The researchers tested three models across 27 scenarios: combat encounters drawn from well-known D&D adventure modules like Goblin Ambush and Klarg’s Cave. Each scenario pitted four player characters against monsters on procedurally generated maps with height variation and line-of-sight constraints. Fixed random seeds ensured identical conditions across model comparisons. Claude 3.5 Haiku led on most metrics with the most reliable tool use; GPT-4o followed close behind, and DeepSeek-V3 trailed considerably. The team also attempted a 120-billion-parameter open model, but it failed basic identity consistency and couldn’t produce valid episodes—a reminder that not all large language models are created equal.

Evaluating the models required looking beyond simple win rates. The researchers defined six axes capturing both capability and reliability: function usage (did the model call the right tools?), parameter fidelity (were arguments correct?), acting quality (did characters stay in role?), tactical optimality (did they make sensible combat choices?), state tracking (did they remember what was happening?), and function efficiency (did they avoid redundant queries?). Automated judges scored transcripts and tool traces, with validation against human ratings showing strong correlation—Pearson coefficients around 0.96 to 0.98.

Some failure modes proved revealing. Models occasionally checked whether an attack was valid, received a negative result, then attempted the attack anyway. Others queried an enemy’s hit points, learned the target was already dead, but neglected to switch to a living opponent. State-tracking errors accumulated over time, with hallucination rates climbing as scenarios progressed—though Claude Haiku kept mistakes relatively rare at 1% of actions compared to DeepSeek’s 4.3%.

The acting quality analysis caught those personality quirks. Claude tended to vary class-specific diction frequently (paladin valour, bardic wit, warlock edge), yielding high trait diversity even when not every sentence dripped with roleplaying. DeepSeek produced consistent first-person action beats and monster taunts, but reused the same voices throughout scenarios. GPT-4o balanced vivid stage directions with tactical phrasing, landing somewhere between the two extremes.

What’s striking is how this D&D framework reveals capabilities that shorter benchmarks miss entirely. A model might ace question-answering while flailing at turn-based strategy that requires remembering who’s standing where, what resources remain, and which enemies pose the greatest threat.
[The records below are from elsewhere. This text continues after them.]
/-
Origin: expansion seat `planner-pub-hodgecm-toy-0`, handover #3 2026-08-18T05:09:35Z (revised: + Duality) (`HOME/pub-hodgecm-toy/lean/Toy/Toy.lean`, md5 fa08dc5f, 149 lines);
landed by the gen-6 packager in gate run 22 REPLACES the earlier landed copy of `HodgeCM/Model/Toy/Toy.lean` (import ^import Toy\.→import HodgeCM.Model.Toy. ×8; stripped 8 #print/#check/#eval lines).
-/
-- HANDOVER (planner-pub-hodgecm-toy-0, unit pub-hodgecm-toy): WIP module `Toy.Toy`; intended final module
-- `HodgeCM.Model.Toy.Toy` (kind L5, toy model / consistency witness); rename `import Toy.X` ↦ the final prefix.
/-
Copyright: pub-hodgecm cell (HodgeCMPerL). Consistency-witness layer (part (e), referee A G4).

# The toy universe: `toyModel` and the assembly of `ModelAxioms`

`toyModel := toyModelWith exteriorHodgeData` is the EXTERIOR CM-MODEL: varieties are finite products of
"CM atoms" `(F, Φ)` (`F ⊂ ℂ` a number field, `Φ` a CM type), `H^k(X) := ⋀^k_ℚ (⊕ atoms)`, cup = wedge,
pull-back = functorial exterior power, the Hodge filtration on `⋀^k ⊗ ℂ` is the one induced by the CM types
through the eigenbasis (`HodgeCM.Toy.EigenBasis`, `ExteriorHodge`), algebraic classes := Hodge classes,
`A_Φ := atom (K, Φ)`, the Picard modular surface := the empty product (so `H¹(P_Γ) = 0`).

`toyModel_modelAxioms : toyModel.ModelAxioms` holds with NO input: all 28 fields of `ModelAxioms` are THEOREMS
of this package (26 by direct computation, and the two that were typed inputs in earlier drafts; the run-21 name
`toyModel_axioms (h28)` is kept, ignoring its hypothesis, for the dependants landed meanwhile):

* M17 `cmDominated` needs, for every CM field `K`, a GALOIS CM field of degree `≥ 6` receiving `K`:
  `HodgeCM.Toy.galoisCMOracle` (module `GaloisClosure`) constructs one inside `ℂ` — the compositum of the
  Galois closure of `K` with `ℚ(ζ₇)` — and proves it is CM via `NumberField.IsCMField.of_forall_isConj`
  ("the Galois closure of a CM field is CM", Shimura 1998 Prop. 18.2).
* M28 `Fact_algDuality`: an isomorphism `D : H^{2d-4}(A⁴) ≅ H⁴(A⁴)` carrying algebraic classes to algebraic
  classes and transporting the diagonal CM action, `ι(ā)^* ∘ D ∘ ι(a)^* = N(a)⁴ · D`.  Proved in module
  `Duality` (`HodgeCM.Toy.fact_algDuality`) by the TWISTED TRACE-FORM STAR
  `D y = Σ λ(y ∧ β_a ∧ β_b ∧ β_c ∧ β_d) · β'_a ∧ β'_b ∧ β'_c ∧ β'_d` (`β` the rational trace basis of `K⁴`,
  `β'` its complex-conjugate trace-dual basis): after complexification it is `cst⁻¹ ·` the eigen-sum operator
  `T4_{e,ē}` (Casimir identity `Σ_m β_m ⊗ c(β^∨_m) = Σ_τ e_τ ⊗ e_τ̄`), whose Hodge types, `μ(a)`-equivariance
  (`Π_τ τ(a) = N_{K/ℚ}(a)` per atom) and injectivity (wedge test) are computed on eigen-monomials.
The general assembly `toyModel_axioms_of D O h28` still displays, for an arbitrary Hodge datum `D`, the
dependence on a `GaloisCMOracle` and on `Fact_algDuality`.

The module also records that the automorphic side is NOT realisable in this universe (`toyModel_isEmpty_thetaRealisation`:
the field `lineField` of `ThetaRealisation` has no witness since `H¹(P_Γ) = 0`), whence `¬ OpenInputs` as soon
as a face datum exists (`toyModel_not_openInputs`): the open inputs are independent of `ModelAxioms`.
-/
import Mathlib
import Summits.HodgeConjecture.HodgeCM.Model.Toy.Axioms
import Summits.HodgeConjecture.HodgeCM.Model.Toy.CMFacts
import Summits.HodgeConjecture.HodgeCM.Model.Toy.Isogeny
import Summits.HodgeConjecture.HodgeCM.Model.Toy.Theta
import Summits.HodgeConjecture.HodgeCM.Model.Toy.ExteriorHodge
import Summits.HodgeConjecture.HodgeCM.Model.Toy.Weil_2
import Summits.HodgeConjecture.HodgeCM.Model.Toy.GaloisClosure
import Summits.HodgeConjecture.HodgeCM.Model.Toy.Duality_4
import Summits.HodgeConjecture.HodgeCM.Model.Inhabited
import Summits.HodgeConjecture.HodgeCM.Proofs.Landherr

/-! PORT of `HodgeCM/Model/Toy/Toy.lean` (HodgeCMPerL run 82) — verbatim mechanical port; provenance in the PORT header line. -/

namespace HodgeCM.Toy

open Literature.AlgebraicGeometry.Motives

noncomputable section

/-- **Assembly, for any Hodge datum `D`.** All 28 fields of `ModelAxioms (toyModelWith D)`: 26 by
computation (`Axioms`, `CMFacts`, `Isogeny`, `Weil`), M17 from the Galois-CM-closure oracle `O`, M28 as the
hypothesis `h28`. -/
theorem toyModel_axioms_of (D : HodgeData) (O : GaloisCMOracle)
    (h28 : (toyModelWith D).Fact_algDuality) : (toyModelWith D).ModelAxioms where
  pull_id := fact_pull_id D
  pull_comp := fact_pull_comp D
  pull_cup := fact_pull_cup D
  pull_hodge := fact_pull_hodge D
  cup2_hodge := fact_cup2_hodge D
  tr_degree := fact_tr_degree D
  alg_le_hodge := fact_alg_le_hodge D
  pull_alg := fact_pull_alg D
  cup_alg := fact_cup_alg D
  lefschetz11 := fact_lefschetz11 D
  cmAV := fact_cmAV D
  eigenLine := fact_eigenLine D
  alphaLine := fact_alphaLine D
  cmDominated := fact_cmDominated D O
  weilLine_rank := fact_weilLine_rank D
  weilLine_hodge := fact_weilLine_hodge D
  pms_dim := fact_pms_dim D
  lift := fact_lift D
  cup_comm1 := fact_cup_comm1 D
  cup_interchange := fact_cup_interchange D
  kunneth1 := fact_kunneth1 D
  H1_rank := fact_H1_rank D
  H4_span := fact_H4_span D
  cmEnd := fact_cmEnd D
  conjIsogeny := fact_conjIsogeny D
  gysin_surface := fact_gysin_surface D
  deg_diag := fact_deg_diag D
  algDuality := h28

/-- **The toy model**: the exterior CM-model with its canonical (eigenbasis-induced) Hodge datum. -/
def toyModel : Universe := toyModelWith exteriorHodgeData

/-- **`ModelAxioms toyModel`, unconditionally**: M17 from the constructed `galoisCMOracle`, M28 from the
twisted trace-form star `fact_algDuality`; no hypothesis, no proof placeholder. -/
theorem toyModel_modelAxioms : toyModel.ModelAxioms :=
  toyModel_axioms_of exteriorHodgeData galoisCMOracle fact_algDuality

/-- Run-21 signature, kept so that `HodgeCM.Model.ToyPerL` (which applies `toyModel_axioms h28`) compiles
unchanged: the hypothesis is now IGNORED — `toyModel_modelAxioms` proves the conclusion outright. -/
theorem toyModel_axioms (_h28 : toyModel.Fact_algDuality) : toyModel.ModelAxioms := toyModel_modelAxioms

/-- `ModelAxioms` is consistent: it has a model. -/
theorem modelAxioms_consistent : ∃ U : Universe, U.ModelAxioms := ⟨toyModel, toyModel_modelAxioms⟩

/-- **No theta realisation in `toyModel`**, for any parameter tuple: the field `lineField` of
`ThetaRealisation` (`Λ_Γ(ω₁ ⊗ ω₂) ≠ 0` for one-forms `ω₁, ω₂` on `P_Γ`) has no witness, `H¹(P_Γ)` being `0`. -/
theorem toyModel_isEmpty_thetaRealisation {L : CMField} (ι₁ : L →+* ℂ) (V : HermSpace3 L ι₁)
    (K : CMField) (Ψ : Fin 4 → CMType K) (σ : K →+* ℂ) :
    IsEmpty (toyModel.ThetaRealisation ι₁ V K Ψ σ) :=
  isEmpty_thetaRealisation exteriorHodgeData ι₁ V K Ψ σ

/-- **`OpenInputs` fails in `toyModel`** (given a face datum): the open inputs are not consequences of
`ModelAxioms` and are not vacuously/trivially satisfiable. -/
theorem toyModel_not_openInputs (d : FaceDatum) : ¬ toyModel.OpenInputs :=
  not_openInputs exteriorHodgeData d

/-- **Face data exist**: `F = ℚ(ζ₇)` with a face and an admissible embedding
(`HodgeCM.faceHypothesesInhabited`, module `HodgeCM.Model.Inhabited`, sibling seat toy2) and a hermitian
3-space of signature `(2,1)` at `ι₁`, definite elsewhere, from Landherr's theorem (`HodgeCM.landherr_exists_proof`). -/
theorem nonempty_faceDatum : Nonempty FaceDatum := by
  obtain ⟨F, hG, h6, f, ι₁, hι⟩ := HodgeCM.faceHypothesesInhabited
  obtain ⟨V⟩ := HodgeCM.landherr_exists_proof F ι₁
  exact ⟨⟨F, hG, h6, f, ι₁, hι, V⟩⟩

/-- **`OpenInputs` fails in `toyModel` — unconditionally.**  (Non-vacuity "the other way", referee A G4:
the open inputs are not provable from typing artefacts; here is a universe satisfying all 28 model facts in
which `OpenInputs` is FALSE.) -/
theorem toyModel_not_openInputs' : ¬ toyModel.OpenInputs :=
  nonempty_faceDatum.elim fun d => toyModel_not_openInputs d

/-- **Model axioms and the failure of the open inputs coexist in one universe**: `OpenInputs` is
independent of (not derivable from) `ModelAxioms`. -/
theorem toyModel_axioms_and_not_openInputs : toyModel.ModelAxioms ∧ ¬ toyModel.OpenInputs :=
  ⟨toyModel_modelAxioms, toyModel_not_openInputs'⟩

/-- (Ported verbatim from the HodgeCMPerL package; no docstring in the source.) -/
theorem not_modelAxioms_imp_openInputs : ¬ ∀ U : Universe, U.ModelAxioms → U.OpenInputs :=
  fun h => toyModel_not_openInputs' (h toyModel toyModel_modelAxioms)

/-! ### Axiom closures of the headline declarations (expected: `propext`, `Classical.choice`, `Quot.sound`) -/

end

end HodgeCM.Toy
The researchers found Claude’s aggressive resource deployment strategy particularly interesting: it achieved the highest combat efficiency by burning through spell slots and abilities liberally, accepting lower resource conservation in exchange for eliminating threats quickly. Risk-taking pays off in simulated goblin fights, apparently.

The implications stretch beyond tabletop gaming. Multi-party negotiation, business strategy planning, and any domain requiring extended autonomous operation over rules-constrained environments could benefit from similar evaluation frameworks. The researchers plan to expand beyond combat scenarios to full D&D campaigns involving exploration, social interaction, and puzzle-solving. They’re also investigating whether fine-tuning on gameplay traces can improve model robustness—teaching AI to be better dungeon masters and more reliable party members.

Perhaps the most revealing detail is what the models do when they improvise. Those goblin taunts, those unnecessary heroic speeches, those melodramatic warlocks—they suggest something beyond mechanical rule-following. The models seem to be trying to imbue gameplay with texture and personality, even when it leads them into tactical blunders. Whether that represents emerging creativity or simply statistical echoes of training data remains an open question. But for now, at least, AI can roll a D20 and argue about spell slots with the best of them.